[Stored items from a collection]
+++
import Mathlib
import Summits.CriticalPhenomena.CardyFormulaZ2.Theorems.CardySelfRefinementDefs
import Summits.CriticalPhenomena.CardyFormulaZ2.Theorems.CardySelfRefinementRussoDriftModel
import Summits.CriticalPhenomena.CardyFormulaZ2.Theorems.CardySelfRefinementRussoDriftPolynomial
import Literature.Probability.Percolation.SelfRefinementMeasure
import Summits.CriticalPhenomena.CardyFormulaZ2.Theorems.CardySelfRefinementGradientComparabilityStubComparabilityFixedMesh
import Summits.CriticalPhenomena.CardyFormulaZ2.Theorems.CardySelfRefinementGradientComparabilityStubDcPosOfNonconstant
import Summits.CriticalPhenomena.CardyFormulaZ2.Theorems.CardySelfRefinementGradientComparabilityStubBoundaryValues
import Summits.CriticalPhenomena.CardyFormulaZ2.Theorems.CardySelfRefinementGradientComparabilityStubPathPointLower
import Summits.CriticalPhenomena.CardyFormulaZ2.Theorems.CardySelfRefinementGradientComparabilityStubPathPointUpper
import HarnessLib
+++
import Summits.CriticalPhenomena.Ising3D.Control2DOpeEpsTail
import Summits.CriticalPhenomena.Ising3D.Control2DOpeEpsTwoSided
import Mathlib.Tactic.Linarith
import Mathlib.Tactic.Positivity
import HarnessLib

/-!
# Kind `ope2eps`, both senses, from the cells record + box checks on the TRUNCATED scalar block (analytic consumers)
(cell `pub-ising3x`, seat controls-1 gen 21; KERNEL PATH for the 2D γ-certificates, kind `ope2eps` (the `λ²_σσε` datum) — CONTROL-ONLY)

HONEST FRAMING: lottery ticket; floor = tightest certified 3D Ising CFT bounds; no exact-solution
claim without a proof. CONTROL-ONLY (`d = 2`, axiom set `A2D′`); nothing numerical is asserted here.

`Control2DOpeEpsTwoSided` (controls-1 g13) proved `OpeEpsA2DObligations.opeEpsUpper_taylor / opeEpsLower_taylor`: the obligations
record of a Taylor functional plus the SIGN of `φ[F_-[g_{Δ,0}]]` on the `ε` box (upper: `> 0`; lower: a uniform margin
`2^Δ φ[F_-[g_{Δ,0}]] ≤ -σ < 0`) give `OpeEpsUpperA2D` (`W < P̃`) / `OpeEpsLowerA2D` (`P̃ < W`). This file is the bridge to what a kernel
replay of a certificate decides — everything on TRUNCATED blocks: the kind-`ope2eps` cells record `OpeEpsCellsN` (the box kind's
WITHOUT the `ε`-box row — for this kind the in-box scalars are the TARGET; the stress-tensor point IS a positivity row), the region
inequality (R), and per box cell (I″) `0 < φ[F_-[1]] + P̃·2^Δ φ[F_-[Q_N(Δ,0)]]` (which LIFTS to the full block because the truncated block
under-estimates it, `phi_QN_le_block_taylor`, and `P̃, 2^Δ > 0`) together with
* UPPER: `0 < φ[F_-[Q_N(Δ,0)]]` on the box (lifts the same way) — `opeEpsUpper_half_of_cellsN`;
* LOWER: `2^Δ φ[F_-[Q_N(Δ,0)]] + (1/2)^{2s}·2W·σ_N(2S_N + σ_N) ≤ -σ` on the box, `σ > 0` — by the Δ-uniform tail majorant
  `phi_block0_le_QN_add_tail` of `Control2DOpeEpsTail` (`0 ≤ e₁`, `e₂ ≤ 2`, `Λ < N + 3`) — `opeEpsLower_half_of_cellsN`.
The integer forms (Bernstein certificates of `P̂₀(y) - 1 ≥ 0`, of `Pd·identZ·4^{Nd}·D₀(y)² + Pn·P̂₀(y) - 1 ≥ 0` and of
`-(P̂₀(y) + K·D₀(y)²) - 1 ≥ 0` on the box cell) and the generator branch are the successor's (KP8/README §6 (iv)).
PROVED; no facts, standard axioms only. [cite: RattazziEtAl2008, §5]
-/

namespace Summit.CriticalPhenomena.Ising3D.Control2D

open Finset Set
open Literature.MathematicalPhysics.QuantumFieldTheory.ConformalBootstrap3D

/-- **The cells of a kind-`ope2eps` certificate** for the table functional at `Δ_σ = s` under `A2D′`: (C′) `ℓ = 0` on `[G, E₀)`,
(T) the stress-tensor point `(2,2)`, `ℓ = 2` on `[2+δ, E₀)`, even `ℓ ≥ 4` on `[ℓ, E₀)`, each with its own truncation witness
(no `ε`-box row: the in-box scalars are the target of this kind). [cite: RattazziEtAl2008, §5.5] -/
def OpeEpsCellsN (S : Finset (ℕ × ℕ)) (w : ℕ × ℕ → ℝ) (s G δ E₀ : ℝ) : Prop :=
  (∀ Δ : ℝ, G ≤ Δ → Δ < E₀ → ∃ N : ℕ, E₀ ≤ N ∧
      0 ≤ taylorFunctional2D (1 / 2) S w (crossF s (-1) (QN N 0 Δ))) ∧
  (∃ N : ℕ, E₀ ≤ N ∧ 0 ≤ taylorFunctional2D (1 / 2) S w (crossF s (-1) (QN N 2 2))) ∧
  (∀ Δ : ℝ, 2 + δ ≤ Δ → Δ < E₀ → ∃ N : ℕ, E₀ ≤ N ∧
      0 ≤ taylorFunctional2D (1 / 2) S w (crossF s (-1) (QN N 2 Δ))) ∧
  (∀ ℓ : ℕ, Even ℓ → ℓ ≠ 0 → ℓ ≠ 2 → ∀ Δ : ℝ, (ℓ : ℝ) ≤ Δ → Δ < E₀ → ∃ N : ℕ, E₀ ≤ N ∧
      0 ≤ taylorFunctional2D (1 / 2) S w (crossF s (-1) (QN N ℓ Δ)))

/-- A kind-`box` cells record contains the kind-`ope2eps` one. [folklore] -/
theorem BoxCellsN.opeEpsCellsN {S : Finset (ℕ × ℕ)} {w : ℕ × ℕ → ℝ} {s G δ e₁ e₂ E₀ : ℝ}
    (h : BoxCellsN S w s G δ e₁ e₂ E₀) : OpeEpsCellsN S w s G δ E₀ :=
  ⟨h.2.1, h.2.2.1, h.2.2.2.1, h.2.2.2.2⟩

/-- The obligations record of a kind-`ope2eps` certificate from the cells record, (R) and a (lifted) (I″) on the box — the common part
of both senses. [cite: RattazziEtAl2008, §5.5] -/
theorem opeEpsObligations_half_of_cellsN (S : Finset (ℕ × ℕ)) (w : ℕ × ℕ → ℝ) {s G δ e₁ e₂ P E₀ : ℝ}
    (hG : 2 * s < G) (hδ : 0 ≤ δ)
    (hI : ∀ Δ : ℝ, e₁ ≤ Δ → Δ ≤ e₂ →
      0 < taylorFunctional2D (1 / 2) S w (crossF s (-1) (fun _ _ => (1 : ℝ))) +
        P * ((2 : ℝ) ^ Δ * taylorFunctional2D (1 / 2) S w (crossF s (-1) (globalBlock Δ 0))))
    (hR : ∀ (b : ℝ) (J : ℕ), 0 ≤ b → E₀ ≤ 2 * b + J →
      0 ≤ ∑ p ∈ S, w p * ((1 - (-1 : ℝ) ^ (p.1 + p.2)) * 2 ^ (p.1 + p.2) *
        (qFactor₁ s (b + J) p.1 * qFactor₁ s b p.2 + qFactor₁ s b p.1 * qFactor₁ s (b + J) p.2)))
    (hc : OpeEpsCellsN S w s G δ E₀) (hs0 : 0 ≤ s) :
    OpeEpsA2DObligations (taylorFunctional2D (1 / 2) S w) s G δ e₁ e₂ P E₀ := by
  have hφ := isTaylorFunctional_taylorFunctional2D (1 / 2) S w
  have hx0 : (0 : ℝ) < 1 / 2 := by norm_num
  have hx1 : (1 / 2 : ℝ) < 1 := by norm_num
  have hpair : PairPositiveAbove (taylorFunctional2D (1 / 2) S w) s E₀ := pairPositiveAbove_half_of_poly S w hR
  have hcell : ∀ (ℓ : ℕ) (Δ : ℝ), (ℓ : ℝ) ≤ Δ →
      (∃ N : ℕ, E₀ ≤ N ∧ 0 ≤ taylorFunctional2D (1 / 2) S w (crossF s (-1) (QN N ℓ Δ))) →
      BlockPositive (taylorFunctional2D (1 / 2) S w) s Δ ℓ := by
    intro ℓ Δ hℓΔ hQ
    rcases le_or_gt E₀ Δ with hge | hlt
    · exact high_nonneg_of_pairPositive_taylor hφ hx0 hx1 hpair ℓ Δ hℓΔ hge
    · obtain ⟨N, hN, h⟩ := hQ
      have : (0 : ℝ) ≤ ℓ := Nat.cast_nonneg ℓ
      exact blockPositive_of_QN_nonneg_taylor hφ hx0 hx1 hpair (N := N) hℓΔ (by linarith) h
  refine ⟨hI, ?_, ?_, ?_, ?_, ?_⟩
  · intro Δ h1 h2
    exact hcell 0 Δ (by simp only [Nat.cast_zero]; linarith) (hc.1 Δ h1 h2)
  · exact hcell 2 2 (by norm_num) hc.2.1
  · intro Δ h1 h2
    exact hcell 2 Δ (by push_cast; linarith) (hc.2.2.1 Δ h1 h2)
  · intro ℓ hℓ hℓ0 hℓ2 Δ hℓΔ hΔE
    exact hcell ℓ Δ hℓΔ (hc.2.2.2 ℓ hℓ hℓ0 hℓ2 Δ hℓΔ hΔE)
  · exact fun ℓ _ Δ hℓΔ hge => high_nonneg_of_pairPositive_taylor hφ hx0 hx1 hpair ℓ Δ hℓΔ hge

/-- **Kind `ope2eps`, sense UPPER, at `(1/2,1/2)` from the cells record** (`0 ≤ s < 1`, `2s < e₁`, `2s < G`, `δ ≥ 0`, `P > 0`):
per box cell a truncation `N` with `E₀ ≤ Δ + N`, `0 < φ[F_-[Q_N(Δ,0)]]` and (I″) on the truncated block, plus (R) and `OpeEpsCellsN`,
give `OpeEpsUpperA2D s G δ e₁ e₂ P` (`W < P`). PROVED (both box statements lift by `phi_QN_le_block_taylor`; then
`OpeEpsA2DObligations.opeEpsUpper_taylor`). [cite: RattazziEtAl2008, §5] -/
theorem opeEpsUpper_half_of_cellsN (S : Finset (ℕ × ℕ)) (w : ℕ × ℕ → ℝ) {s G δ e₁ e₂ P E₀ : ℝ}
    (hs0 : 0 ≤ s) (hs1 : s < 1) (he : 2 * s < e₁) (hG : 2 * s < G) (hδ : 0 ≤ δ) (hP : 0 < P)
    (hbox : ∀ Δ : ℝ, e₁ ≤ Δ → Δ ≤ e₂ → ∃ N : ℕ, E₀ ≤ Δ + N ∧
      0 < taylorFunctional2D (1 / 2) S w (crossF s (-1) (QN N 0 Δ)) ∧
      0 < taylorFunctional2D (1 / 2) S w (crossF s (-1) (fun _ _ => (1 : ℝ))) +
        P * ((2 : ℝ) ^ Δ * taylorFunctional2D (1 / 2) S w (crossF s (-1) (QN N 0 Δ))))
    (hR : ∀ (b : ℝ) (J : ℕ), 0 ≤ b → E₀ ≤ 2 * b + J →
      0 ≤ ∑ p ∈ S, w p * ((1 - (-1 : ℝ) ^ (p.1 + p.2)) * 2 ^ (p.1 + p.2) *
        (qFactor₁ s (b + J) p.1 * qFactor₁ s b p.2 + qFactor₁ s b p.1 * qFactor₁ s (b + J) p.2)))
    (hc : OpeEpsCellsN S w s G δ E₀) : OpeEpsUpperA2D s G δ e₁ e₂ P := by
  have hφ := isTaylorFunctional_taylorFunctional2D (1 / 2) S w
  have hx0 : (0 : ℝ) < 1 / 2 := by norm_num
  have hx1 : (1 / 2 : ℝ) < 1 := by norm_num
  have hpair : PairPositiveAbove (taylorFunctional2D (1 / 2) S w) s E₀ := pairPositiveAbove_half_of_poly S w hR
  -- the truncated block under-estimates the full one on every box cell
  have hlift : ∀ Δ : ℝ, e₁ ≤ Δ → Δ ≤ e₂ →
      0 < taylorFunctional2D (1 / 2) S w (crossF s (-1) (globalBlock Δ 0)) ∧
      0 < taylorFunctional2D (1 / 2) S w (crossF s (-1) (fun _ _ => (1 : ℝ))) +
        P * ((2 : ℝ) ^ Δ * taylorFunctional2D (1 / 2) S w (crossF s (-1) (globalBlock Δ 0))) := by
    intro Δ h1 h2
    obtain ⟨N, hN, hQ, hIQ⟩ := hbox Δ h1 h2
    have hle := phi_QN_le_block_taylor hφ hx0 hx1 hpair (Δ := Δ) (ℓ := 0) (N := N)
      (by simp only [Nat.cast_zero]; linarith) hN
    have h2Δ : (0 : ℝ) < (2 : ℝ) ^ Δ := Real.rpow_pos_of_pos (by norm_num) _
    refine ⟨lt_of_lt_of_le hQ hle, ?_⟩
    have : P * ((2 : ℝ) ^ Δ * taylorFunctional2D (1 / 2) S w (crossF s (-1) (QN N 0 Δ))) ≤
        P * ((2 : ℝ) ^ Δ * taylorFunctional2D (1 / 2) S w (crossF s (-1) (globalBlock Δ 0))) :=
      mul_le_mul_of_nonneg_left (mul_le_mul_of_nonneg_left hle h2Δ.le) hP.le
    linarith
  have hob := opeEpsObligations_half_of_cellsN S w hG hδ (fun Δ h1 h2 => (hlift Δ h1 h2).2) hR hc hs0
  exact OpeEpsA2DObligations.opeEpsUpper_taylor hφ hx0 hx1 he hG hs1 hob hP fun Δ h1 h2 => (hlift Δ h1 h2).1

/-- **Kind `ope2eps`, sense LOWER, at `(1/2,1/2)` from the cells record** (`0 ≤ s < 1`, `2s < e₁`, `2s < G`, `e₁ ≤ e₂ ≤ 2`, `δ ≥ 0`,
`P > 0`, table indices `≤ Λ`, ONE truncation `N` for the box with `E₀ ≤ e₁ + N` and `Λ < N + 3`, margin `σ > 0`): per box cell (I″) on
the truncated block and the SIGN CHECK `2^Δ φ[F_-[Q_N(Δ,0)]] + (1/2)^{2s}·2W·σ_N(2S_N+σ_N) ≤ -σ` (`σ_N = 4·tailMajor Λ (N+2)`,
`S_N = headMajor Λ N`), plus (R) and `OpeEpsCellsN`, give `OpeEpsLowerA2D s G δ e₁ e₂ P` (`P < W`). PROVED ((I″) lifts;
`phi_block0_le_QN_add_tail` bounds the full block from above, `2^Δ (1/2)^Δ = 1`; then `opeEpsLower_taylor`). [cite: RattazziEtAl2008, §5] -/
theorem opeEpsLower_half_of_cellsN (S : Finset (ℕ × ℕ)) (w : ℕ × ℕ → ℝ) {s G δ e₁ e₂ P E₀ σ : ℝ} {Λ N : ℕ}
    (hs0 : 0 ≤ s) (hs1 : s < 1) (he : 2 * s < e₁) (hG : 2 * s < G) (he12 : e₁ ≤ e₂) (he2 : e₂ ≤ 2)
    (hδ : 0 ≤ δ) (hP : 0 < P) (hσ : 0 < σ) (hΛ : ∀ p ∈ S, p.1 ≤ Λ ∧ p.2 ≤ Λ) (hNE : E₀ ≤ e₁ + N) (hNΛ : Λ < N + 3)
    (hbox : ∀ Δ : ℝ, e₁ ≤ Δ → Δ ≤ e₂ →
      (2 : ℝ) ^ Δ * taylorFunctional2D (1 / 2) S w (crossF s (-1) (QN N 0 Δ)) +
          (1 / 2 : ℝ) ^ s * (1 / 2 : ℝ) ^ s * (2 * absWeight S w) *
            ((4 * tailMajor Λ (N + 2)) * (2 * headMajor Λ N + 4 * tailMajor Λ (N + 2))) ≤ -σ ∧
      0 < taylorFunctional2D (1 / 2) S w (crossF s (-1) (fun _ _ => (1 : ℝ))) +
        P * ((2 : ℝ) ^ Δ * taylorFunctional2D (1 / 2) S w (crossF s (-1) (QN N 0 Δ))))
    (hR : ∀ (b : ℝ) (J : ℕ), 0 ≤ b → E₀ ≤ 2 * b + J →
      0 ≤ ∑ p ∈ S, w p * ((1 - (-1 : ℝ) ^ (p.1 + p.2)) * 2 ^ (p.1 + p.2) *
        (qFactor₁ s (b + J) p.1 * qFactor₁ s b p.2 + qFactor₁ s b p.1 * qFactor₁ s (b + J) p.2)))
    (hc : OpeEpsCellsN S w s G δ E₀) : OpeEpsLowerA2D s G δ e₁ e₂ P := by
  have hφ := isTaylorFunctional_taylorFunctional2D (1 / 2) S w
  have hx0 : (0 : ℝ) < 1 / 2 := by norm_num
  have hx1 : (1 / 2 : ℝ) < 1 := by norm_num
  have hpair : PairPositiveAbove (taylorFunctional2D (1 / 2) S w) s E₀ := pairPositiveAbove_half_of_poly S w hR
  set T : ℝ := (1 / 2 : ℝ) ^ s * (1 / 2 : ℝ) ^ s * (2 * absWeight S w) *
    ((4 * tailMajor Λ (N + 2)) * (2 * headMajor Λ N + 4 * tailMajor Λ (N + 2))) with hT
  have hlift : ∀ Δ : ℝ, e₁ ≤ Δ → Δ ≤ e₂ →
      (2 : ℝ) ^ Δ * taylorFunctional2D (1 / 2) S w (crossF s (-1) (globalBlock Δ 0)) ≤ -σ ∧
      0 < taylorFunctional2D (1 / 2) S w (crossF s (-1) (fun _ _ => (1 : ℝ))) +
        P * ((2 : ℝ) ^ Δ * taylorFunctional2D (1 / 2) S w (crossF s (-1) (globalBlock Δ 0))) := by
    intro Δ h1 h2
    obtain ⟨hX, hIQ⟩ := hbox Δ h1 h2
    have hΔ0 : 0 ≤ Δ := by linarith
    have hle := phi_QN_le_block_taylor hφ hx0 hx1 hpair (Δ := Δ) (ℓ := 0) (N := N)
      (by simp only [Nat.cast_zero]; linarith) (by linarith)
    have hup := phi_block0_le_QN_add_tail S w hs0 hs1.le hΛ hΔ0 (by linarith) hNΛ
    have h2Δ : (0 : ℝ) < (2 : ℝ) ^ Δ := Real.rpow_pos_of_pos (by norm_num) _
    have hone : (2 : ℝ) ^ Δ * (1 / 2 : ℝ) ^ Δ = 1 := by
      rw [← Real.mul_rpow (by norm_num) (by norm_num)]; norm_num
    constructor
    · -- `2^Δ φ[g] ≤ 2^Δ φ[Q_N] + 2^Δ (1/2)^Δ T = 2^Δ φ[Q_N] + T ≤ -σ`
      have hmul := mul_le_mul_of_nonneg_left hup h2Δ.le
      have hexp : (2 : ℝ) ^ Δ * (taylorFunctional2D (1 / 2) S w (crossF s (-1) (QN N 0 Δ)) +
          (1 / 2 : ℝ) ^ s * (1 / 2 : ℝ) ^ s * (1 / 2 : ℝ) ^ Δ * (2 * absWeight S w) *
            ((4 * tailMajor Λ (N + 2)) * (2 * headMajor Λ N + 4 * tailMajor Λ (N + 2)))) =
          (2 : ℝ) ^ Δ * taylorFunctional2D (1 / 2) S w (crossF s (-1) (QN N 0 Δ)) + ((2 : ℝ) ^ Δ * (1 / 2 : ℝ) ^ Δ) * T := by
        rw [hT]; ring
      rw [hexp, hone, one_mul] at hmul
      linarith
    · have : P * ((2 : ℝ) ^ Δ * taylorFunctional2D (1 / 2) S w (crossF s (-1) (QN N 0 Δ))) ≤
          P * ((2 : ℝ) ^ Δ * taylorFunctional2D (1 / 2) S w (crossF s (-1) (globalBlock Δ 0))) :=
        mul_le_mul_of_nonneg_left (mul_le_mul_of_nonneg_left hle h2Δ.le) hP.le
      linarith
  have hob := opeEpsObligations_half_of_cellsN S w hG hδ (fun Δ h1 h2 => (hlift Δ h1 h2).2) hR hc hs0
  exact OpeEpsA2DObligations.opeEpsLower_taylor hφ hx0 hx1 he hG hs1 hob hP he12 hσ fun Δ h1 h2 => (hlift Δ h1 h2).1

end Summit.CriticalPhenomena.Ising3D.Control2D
+++
Exercise goal
Where a line of the data above includes the string "cite", pull it out.

Result of this task
PROVED; no facts, standard axioms only. [cite: RattazziEtAl2008, §5]
(no `ε`-box row: the in-box scalars are the target of this kind). [cite: RattazziEtAl2008, §5.5] -/
of both senses. [cite: RattazziEtAl2008, §5.5] -/
`OpeEpsA2DObligations.opeEpsUpper_taylor`). [cite: RattazziEtAl2008, §5] -/
`phi_block0_le_QN_add_tail` bounds the full block from above, `2^Δ (1/2)^Δ = 1`; then `opeEpsLower_taylor`). [cite: RattazziEtAl2008, §5] -/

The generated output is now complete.